Red Hat Bugzilla – Bug 130012
OOM Kill kicks in on 64 Gig Bull Nova system
Last modified: 2007-11-30 17:07:03 EST
Description of problem:
When running I/O aganist qla2300 on a 16 way Bull system the OOM
killer kicks in.
Larry Woodman is looking at this. It looks like the buffer head is
not getting reclaimed and we run out of memory.
Version-Release number of selected component (if applicable):
happens with both
run I/O for less than an hour against qla2300 controller
Steps to Reproduce:
Larry has built a new kernel which I am trying now
There are two separate problems that are causing the OOM killer to
attack the processes on this machine: 1.) The fancyIOtlb.patch for the
IA64 system without IOMMUs in hardware cause the allocation of all
kernel data structures(kmem_cache_alloc and kmalloc) to be allocated
out of the relatively small(2GB) DMA zone. So, it doenst take very
long before the DMA zone is totally consumed by the slab and the
system starts OOM killing. 2.) The try_to_reclaim_buffers() routine
which is responsible for reclaiming all buffer headers on RHEL3 is
only called from kswapd and not form other tasks via __alloc_pages.
This means that on a machine with more than 10 processors its possible
for the OOM killer to be involked more than 10 times in a short
timeframe without an intervening success from kswapd. This can result
in erroneous OOM kills as well as really lousy performance when lowmem
gets consumed by buffer headers via the slab.
I am working of separate fices for both problems.
Created attachment 102811 [details]
The above patch fixes both problems described above.

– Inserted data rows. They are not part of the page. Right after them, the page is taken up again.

import Summits.CriticalPhenomena.PercolationContinuityZ3.Theorems.Transplant.HexShadowGluing
import Summits.CriticalPhenomena.PercolationContinuityZ3.Theorems.Transplant.HexShadowChain4
import Summits.CriticalPhenomena.PercolationContinuityZ3.Theorems.Transplant.TriFilmHexShadow
import HarnessLib

/-!
# HEXAGONAL SHADOWS XVI — eq. (12) from the Gluing Lemma at EVERY density (the degenerate `p = 1` by connectedness), and the end of the chain:
# `θ_v(p_c) = 0` for connected graphs with a hexagonal shadow, a.s. uniqueness and the hexagonal Gluing Lemma; the `(111)`-films and `𝕋 × {0..k}`

builds on p205010 (kernel theorem, internal audit signed; external expert review pending) — NOT used in this file.
Lane `prim-bschramm`, seat `prim-bschramm-p2` (gen 32; class C1b; memo `HOME/bschramm/P2-LATTICES.md` §115–§116); helper file
(`--supports stmt-CriticalPhenomena-4575 --as helper`).
* §1 the density `p = 1` (where `P_1 = δ_{E(G)}` and the node `HexGluing` is not available): for a CONNECTED graph the conclusion of eq. (12) holds outright
  at all large admissible scales — iterate a lifted unit translation `γ` (`sh ∘ γ = sh + period•e₀`) on a fixed path from a vertex `a₀` of least shadow
  radius to `γ a₀`; the `j`-fold concatenation joins `a₀ ∈ \overline{hexBall c u_{3n}}` to `γ^j a₀ ∈ \overline{hexBall (c + 2n e₀) u_n}` inside
  `\overline{hexBall c 4n}` once `2n = j·period ≥ 2R` (`eq12_at_one`);
* §2 **`eq12Likely4_of_hexGluing : G.Connected → Φ.HexGluing → Φ.Eq12Likely4`** (§1 and «HexShadowGluing»);
* §3 **`theta_criticalProb_eq_zero_of_hexGluing`** (connected + a.s. uniqueness + `HexGluing` ⇒ `θ_v(p_c) = 0` at every vertex),
  **`slab111OwnCriticalContinuity_of_hexGluing`** (`k ≥ 1`: the `(111)`-film of thickness `k` dies at its own critical point, modulo the hexagonal
  Gluing Lemma for its shadow ALONE), **`TriFilm.theta_criticalProb_eq_zero_of_hexGluing`** (the films `𝕋 × {0..k}`, modulo a.s. uniqueness and the
  Gluing Lemma).  TABLE v47: rows "(111)-films, k ≥ 2" and "𝕋 × {0..k}": reduced in the tree to `HexGluing` (DST Lemma 6-hex = §2.3 of the paper).
[cite: DuminilCopinSidoraviciusTassion2016, Thm. 1, §2.1 eq. (12), Lemma 6] [cite: BenjaminiSchramm1996, Conj. 4 / Question 3]
-/

noncomputable section

namespace Summit.CriticalPhenomena.PercolationContinuityZ3.Theorems.Transplant

open MeasureTheory Literature.Probability.Percolation Literature.Probability.LatticeModels SimpleGraph Filter
open Literature.Barriers.CriticalPhenomena (BurtonKeane1989_atMostOneInfiniteCluster_holds)
open scoped Classical Topology

namespace HexShadow

variable {V : Type} {G : SimpleGraph V} (Φ : HexShadow G)

/-! ## §1 The density `p = 1`: eq. (12) by connectedness -/

/-- The triangle inequality for `triNorm` (private copy). [folklore] -/
private theorem triNorm_add_le₁₆ (v w : Site 2) : triNorm (v + w) ≤ triNorm v + triNorm w := by
  simp only [triNorm, Pi.add_apply, max_le_iff]
  have l0 := (abs_le_triNorm v).1; have l1 := (abs_le_triNorm v).2
  have l2 : |v 0 + v 1| ≤ triNorm v := (le_max_right _ _).trans (le_max_right _ _)
  have m0 := (abs_le_triNorm w).1; have m1 := (abs_le_triNorm w).2
  have m2 : |w 0 + w 1| ≤ triNorm w := (le_max_right _ _).trans (le_max_right _ _)
  simp only [triNorm] at l0 l1 l2 m0 m1 m2 ⊢
  rw [abs_le] at l0 l1 l2 m0 m1 m2
  refine ⟨abs_le.2 ⟨?_, ?_⟩, abs_le.2 ⟨?_, ?_⟩, abs_le.2 ⟨?_, ?_⟩⟩ <;> linarith

/-- An automorphism maps the full configuration `E(G)` to itself. [folklore] -/
theorem relabel_edgeSet_eq (α : G ≃g G) : BondConfig.relabel (sym2Equiv α.toEquiv) G.edgeSet = G.edgeSet := by
  ext e
  rw [BondConfig.mem_relabel_iff, sym2Equiv_symm]
  exact sym2Equiv_mem_edgeSet_iff α.symm e

/-- **Transport of a sure connection along a lifted translation**: if `E(G)` joins `x` to `y` inside `\overline{hexBall z r}` and `sh ∘ γ = sh + d`, then `E(G)`
joins `γ x` to `γ y` inside `\overline{hexBall (z + d) r}`. [folklore] -/
theorem edgeSet_openConnIn_shift (γ : G ≃g G) {d : Site 2} (hγ : ∀ w, Φ.sh (γ w) = Φ.sh w + d) {z : Site 2} {r : ℕ} {x y : V}
    (h : G.edgeSet ∈ openConnIn (Φ.lift (hexBall z r)) x y) : G.edgeSet ∈ openConnIn (Φ.lift (hexBall (z + d) r)) (γ x) (γ y) := by
  have hγg : ∀ w, Φ.sh (γ w) = Equiv.addRight d (Φ.sh w) := fun w => by rw [Equiv.coe_addRight, hγ]
  rw [← image_addRight_hexBall d z r, ← Φ.image_lift γ (Equiv.addRight d) hγg, ← relabel_edgeSet_eq γ]
  exact (relabel_mem_openConnIn_iff γ.toEquiv G.edgeSet (Φ.lift (hexBall z r)) x y).2 h

/-- **Iterating a lifted unit translation**: with `sh ∘ γ = sh + period•e₀` and `E(G)` joining `a` to `γ a` inside `\overline{hexBall c R}`, the `j`-th iterate
`γ^[j] a` lies over `sh a + (j·period)•e₀` and is joined to `a` inside `\overline{hexBall c (R + j·period)}`. [folklore] -/
theorem iterate_shift_openConnIn (γ : G ≃g G) (hγ : ∀ w, Φ.sh (γ w) = Φ.sh w + (Φ.period : ℤ) • (Pi.single 0 1 : Site 2)) {a : V} {R : ℕ}
    (h : G.edgeSet ∈ openConnIn (Φ.lift (hexBall Φ.centre R)) a (γ a)) (j : ℕ) :
    Φ.sh (γ^[j] a) = Φ.sh a + ((j : ℤ) * Φ.period) • (Pi.single 0 1 : Site 2) ∧
      G.edgeSet ∈ openConnIn (Φ.lift (hexBall Φ.centre (R + j * Φ.period))) a (γ^[j] a) := by
  induction j with
  | zero =>
    refine ⟨by simp, ?_⟩
    simp only [Function.iterate_zero, id_eq, zero_mul, add_zero]
    have ha : a ∈ Φ.lift (hexBall Φ.centre R) := (mem_openConnIn_iff_pathIn.1 h).left_mem
    exact mem_openConnIn_iff_pathIn.2 (PathIn.refl ha)
  | succ j ih =>
    obtain ⟨hsh, hconn⟩ := ih
    refine ⟨?_, ?_⟩
    · rw [Function.iterate_succ_apply', hγ, hsh, add_assoc, ← add_smul]; push_cast; ring_nf
    · -- transport `a ⟶ γ^[j] a` by `γ`, prepend `a ⟶ γ a`
      have h1 := Φ.edgeSet_openConnIn_shift γ hγ hconn
      rw [Function.iterate_succ_apply']
      have hsub1 : Φ.lift (hexBall Φ.centre R) ⊆ Φ.lift (hexBall Φ.centre (R + (j + 1) * Φ.period)) :=
        Φ.lift_mono (hexBall_mono _ (by nlinarith))
      have hsub2 : Φ.lift (hexBall (Φ.centre + (Φ.period : ℤ) • (Pi.single 0 1 : Site 2)) (R + j * Φ.period)) ⊆
          Φ.lift (hexBall Φ.centre (R + (j + 1) * Φ.period)) := by
        refine Φ.lift_mono fun w hw => ?_
        rw [mem_hexBall] at hw ⊢
        have e : w - Φ.centre = (w - (Φ.centre + (Φ.period : ℤ) • Pi.single 0 1)) + (Φ.period : ℤ) • Pi.single 0 1 := by abel
        have ht : triNorm ((Φ.period : ℤ) • (Pi.single 0 1 : Site 2)) = Φ.period := by
          have := triNorm_natMul_single Φ.period 0
          exact_mod_cast this
        rw [e]
        have := triNorm_add_le₁₆ (w - (Φ.centre + (Φ.period : ℤ) • Pi.single 0 1)) ((Φ.period : ℤ) • Pi.single 0 1)
        push_cast at hw ⊢
        nlinarith
      exact SlabCriticality.openConnIn_trans (openConnIn_mono hsub1 _ _ h) (openConnIn_mono hsub2 _ _ h1)

/-- **EQ. (12) AT `p = 1` for a connected graph** (conclusion of `Eq12Likely4` with `s = 0`, at every large admissible `n`): sure connections along the
iterated unit translation from a vertex of least shadow radius. [cite: DuminilCopinSidoraviciusTassion2016, §2.1 eq. (12)] -/
theorem eq12_at_one [Countable V] (hG : G.Connected) {v : V} {u : ℕ → ℕ}
    (hlim : Tendsto (fun n => (bondPercolation G 1).real (Φ.uniqueConn (hexBall Φ.centre n) (hexBall Φ.centre (u n)) (hexSphere Φ.centre n))) atTop (𝓝 1))
    (ε : ℝ) (hε : 0 < ε) (N : ℕ) :
    ∃ n : ℕ, N ≤ n ∧ Φ.period ∣ n ∧ ∃ s : ℤ, -(3 * (n : ℤ)) ≤ Φ.period * s ∧ (Φ.period : ℤ) * s ≤ n ∧
      1 - ε < (bondPercolation G 1).real (Φ.conn (hexBall Φ.centre (4 * n)) (hexBall Φ.centre (u (3 * n)))
        (hexBall (Φ.centre + (2 * (n : ℤ)) • Pi.single 0 1 + ((Φ.period : ℤ) * s) • Pi.single 1 1) (u n))) := by
  haveI : Nonempty V := ⟨v⟩
  set c := Φ.centre with hc
  have hP1 : bondPercolation G 1 = Measure.dirac G.edgeSet := by
    rw [show bondPercolation G 1 = ProbabilityTheory.setBernoulli G.edgeSet 1 from rfl, ProbabilityTheory.setBernoulli_one]
  -- eventually the inner lift is nonempty
  have hne : ∀ᶠ n in atTop, (Φ.lift (hexBall c (u n))).Nonempty := by
    have hev := hlim.eventually (Ioi_mem_nhds (show (0 : ℝ) < 1 by norm_num))
    refine hev.mono fun n hn => ?_
    by_contra hemp
    rw [Set.not_nonempty_iff_eq_empty] at hemp
    have h0 : Φ.uniqueConn (hexBall c n) (hexBall c (u n)) (hexSphere c n) = ∅ := by
      ext ω
      simp only [uniqueConn, conn, mem_openCrossing_iff, Set.mem_setOf_eq, Set.mem_empty_iff_false, iff_false, not_and]
      intro hh
      obtain ⟨x, hx, -⟩ := hh
      rw [hemp] at hx
      exact absurd hx (Set.notMem_empty x)
    have : (0 : ℝ) < (bondPercolation G 1).real (Φ.uniqueConn (hexBall c n) (hexBall c (u n)) (hexSphere c n)) := hn
    rw [h0, measureReal_empty] at this
    exact lt_irrefl _ this
  obtain ⟨N₁, hN₁⟩ := Filter.eventually_atTop.1 hne
  -- a vertex of least shadow radius
  set f : V → ℕ := fun a => (triNorm (Φ.sh a - c)).toNat with hf
  set a₀ : V := Function.argmin f with ha₀
  have hmin : ∀ n, N₁ ≤ n → a₀ ∈ Φ.lift (hexBall c (u n)) := by
    intro n hn
    obtain ⟨a, ha⟩ := hN₁ n hn
    rw [mem_lift, mem_hexBall] at ha ⊢
    have h1 : f a₀ ≤ f a := Function.argmin_le f a
    have h2 : (f a : ℤ) = triNorm (Φ.sh a - c) := Int.toNat_of_nonneg (triNorm_nonneg _)
    have h3 : (f a₀ : ℤ) = triNorm (Φ.sh a₀ - c) := Int.toNat_of_nonneg (triNorm_nonneg _)
    have h4 : (f a₀ : ℤ) ≤ f a := by exact_mod_cast h1
    linarith
  -- the unit translation and a sure path from `a₀` to `γ a₀`
  obtain ⟨γ, hγ⟩ := Φ.shift (Pi.single 0 1)
  have hreach : (openGraph G.edgeSet).Reachable a₀ (γ a₀) := by
    rw [show openGraph G.edgeSet = G from SimpleGraph.fromEdgeSet_edgeSet G]
    exact hG a₀ (γ a₀)
  obtain ⟨R, hR⟩ := Filter.eventually_atTop.1 (Φ.eventually_openConnIn_of_reachable hreach)
  have hpath := Φ.iterate_shift_openConnIn γ hγ (hR R le_rfl)
  -- the scale: `n = period * M` with `M` large
  set M : ℕ := max (max N N₁) (max R 1) with hM
  refine ⟨Φ.period * M, ?_, ⟨M, rfl⟩, 0, by rw [mul_zero, neg_nonpos]; positivity, by rw [mul_zero]; positivity, ?_⟩
  · have : 1 ≤ Φ.period := Φ.period_pos
    have : N ≤ M := (le_max_left _ _).trans (le_max_left _ _)
    nlinarith
  have hPp : 1 ≤ Φ.period := Φ.period_pos
  have hM1 : 1 ≤ M := (le_max_right _ _).trans (le_max_right _ _)
  have hMR : R ≤ M := (le_max_left _ _).trans (le_max_right _ _)
  have hMN₁ : N₁ ≤ M := (le_max_right _ _).trans (le_max_left _ _)
  set n : ℕ := Φ.period * M with hn
  have hMn : M ≤ n := by rw [hn]; nlinarith
  -- the sure connection at `j = 2M`
  obtain ⟨hsh, hconn⟩ := hpath (2 * M)
  have hmem : G.edgeSet ∈ Φ.conn (hexBall c (4 * n)) (hexBall c (u (3 * n)))
      (hexBall (c + (2 * (n : ℤ)) • Pi.single 0 1 + ((Φ.period : ℤ) * 0) • Pi.single 1 1) (u n)) := by
    refine ⟨a₀, hmin (3 * n) (hMN₁.trans (hMn.trans (by omega))), γ^[2 * M] a₀, ?_, openConnIn_mono (Φ.lift_mono (hexBall_mono _ ?_)) _ _ hconn⟩
    · rw [mem_lift, mem_hexBall, hsh, mul_zero, zero_smul, add_zero]
      have e : Φ.sh a₀ + (((2 * M : ℕ) : ℤ) * Φ.period) • (Pi.single 0 1 : Site 2) - (c + (2 * (n : ℤ)) • Pi.single 0 1) = Φ.sh a₀ - c := by
        rw [hn]; push_cast
        rw [show (2 : ℤ) * M * Φ.period = 2 * (Φ.period * M) by ring]
        abel
      rw [e]
      have := hmin n (hMN₁.trans hMn)
      rw [mem_lift, mem_hexBall] at this
      exact this
    · rw [hn]; nlinarith
  rw [hP1, measureReal_def, Measure.dirac_apply_of_mem hmem]
  simp only [ENNReal.toReal_one]
  linarith

/-! ## §2 Eq. (12) at every density -/

/-- A density with `θ_v(p) > 0` is either `< 1` or equal to `1`. [folklore] -/
theorem lt_one_or_eq_one (p : unitInterval) : (p : ℝ) < 1 ∨ p = 1 := by
  rcases eq_or_lt_of_le p.2.2 with h | h
  · exact Or.inr (Subtype.ext h)
  · exact Or.inl h

/-- **`Eq12Likely4` FROM THE HEXAGONAL GLUING LEMMA** for a connected graph: `p < 1` by «HexShadowGluing» (Lemmata 4, 5, eqs. (10)–(11) and the node),
`p = 1` by connectedness (§1). [cite: DuminilCopinSidoraviciusTassion2016, §2.1 eq. (12)] -/
theorem eq12Likely4_of_hexGluing [Countable V] (hG : G.Connected) (h6 : Φ.HexGluing) : Φ.Eq12Likely4 := by
  intro v p hθ u hu4 hlim ε hε N
  rcases lt_one_or_eq_one p with hp | hp
  · exact Φ.eq12_of_hexGluing_lt_one h6 hθ hp hu4 hlim ε hε N
  · subst hp
    exact Φ.eq12_at_one hG (v := v) hlim ε hε N

/-! ## §3 The end of the chain -/

/-- **`θ_v(p_c) = 0` FROM THE HEXAGONAL GLUING LEMMA**: a connected graph with a hexagonal shadow, a.s. uniqueness of the infinite cluster at every density
and the Gluing Lemma `HexGluing` dies at its own critical point at every vertex.  (Duminil-Copin–Sidoravicius–Tassion's Theorem 1 transplanted to
hexagonal symmetry: eq. (1), Lemmata 4–5, eqs. (10)–(13), §2.2 and the finite-size criterion are PROVED in the tree; Lemma 6 is the hypothesis.)
[cite: DuminilCopinSidoraviciusTassion2016, Thm. 1 and §2] -/
theorem theta_criticalProb_eq_zero_of_hexGluing [Countable V] (hG : G.Connected)
    (hU : ∀ p : unitInterval, ∀ᵐ ω ∂(bondPercolation G p), numInfiniteClusters ω ≤ 1) (h6 : Φ.HexGluing) (v : V) :
    theta G v (criticalProbIOf G v) = 0 :=
  Φ.theta_criticalProb_eq_zero_of_eq12Likely4 hG hU (Φ.eq12Likely4_of_hexGluing hG h6) v

end HexShadow

/-- **THE `(111)`-FILM THEOREM MODULO THE HEXAGONAL GLUING LEMMA**: for every thickness `k ≥ 1`, if DST's Gluing Lemma holds for the hexagonal shadow of
`F_k = {x ∈ ℤ³ : 0 ≤ x₀+x₁+x₂ ≤ k}` (`(Slab111.hexShadow k).HexGluing` — §2.3 of the paper with the film's local surgery), then
`Slab111OwnCriticalContinuity k`: the film dies at its own critical point at every vertex.  Independent of p205010.
[cite: DuminilCopinSidoraviciusTassion2016, Thm. 1, Lemma 6] [cite: BenjaminiSchramm1996, Conj. 4 / Question 3] -/
theorem slab111OwnCriticalContinuity_of_hexGluing {k : ℕ} (hk : 1 ≤ k) (h6 : (Slab111.hexShadow k).HexGluing) : Slab111OwnCriticalContinuity k :=
  slab111OwnCriticalContinuity_of_eq12Likely4 hk ((Slab111.hexShadow k).eq12Likely4_of_hexGluing (Slab111.connected hk) h6)

/-- **THE TRIANGULAR FILMS `𝕋 × {0..k}` MODULO THE HEXAGONAL GLUING LEMMA** (and a.s. uniqueness, routine for these amenable quasi-transitive graphs):
`θ_v(p_c) = 0` at every vertex of `TriFilm.film k`. [cite: DuminilCopinSidoraviciusTassion2016, Thm. 1, Lemma 6] [cite: BenjaminiSchramm1996, Conj. 4 / Question 3] -/
theorem TriFilm.theta_criticalProb_eq_zero_of_hexGluing (k : ℕ)
    (hU : ∀ p : unitInterval, ∀ᵐ ω ∂(bondPercolation (TriFilm.film k) p), numInfiniteClusters ω ≤ 1) (h6 : (TriFilm.hexShadow k).HexGluing)
    (v : triFilm k) : theta (TriFilm.film k) v (criticalProbIOf (TriFilm.film k) v) = 0 :=
  (TriFilm.hexShadow k).theta_criticalProb_eq_zero_of_hexGluing (TriFilm.connected k) hU h6 v

end Summit.CriticalPhenomena.PercolationContinuityZ3.Theorems.Transplant

end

They have been
submitted to rhkernel-list for comments and RHEL3-U4 consideration.
A fix for this problem has just been committed to the RHEL3 U4
patch pool this evening (in kernel version 2.4.21-20.6.EL).
The fix to the fix has just been committed to the RHEL3 U4
patch pool this evening (in kernel version 2.4.21-20.7.EL).
An errata has been issued which should help the problem
described in this bug report. This report is therefore being
closed with a resolution of ERRATA. For more information
on the solution and/or where to find the updated files,
please follow the link below. You may reopen this bug report
if the solution does not work for you.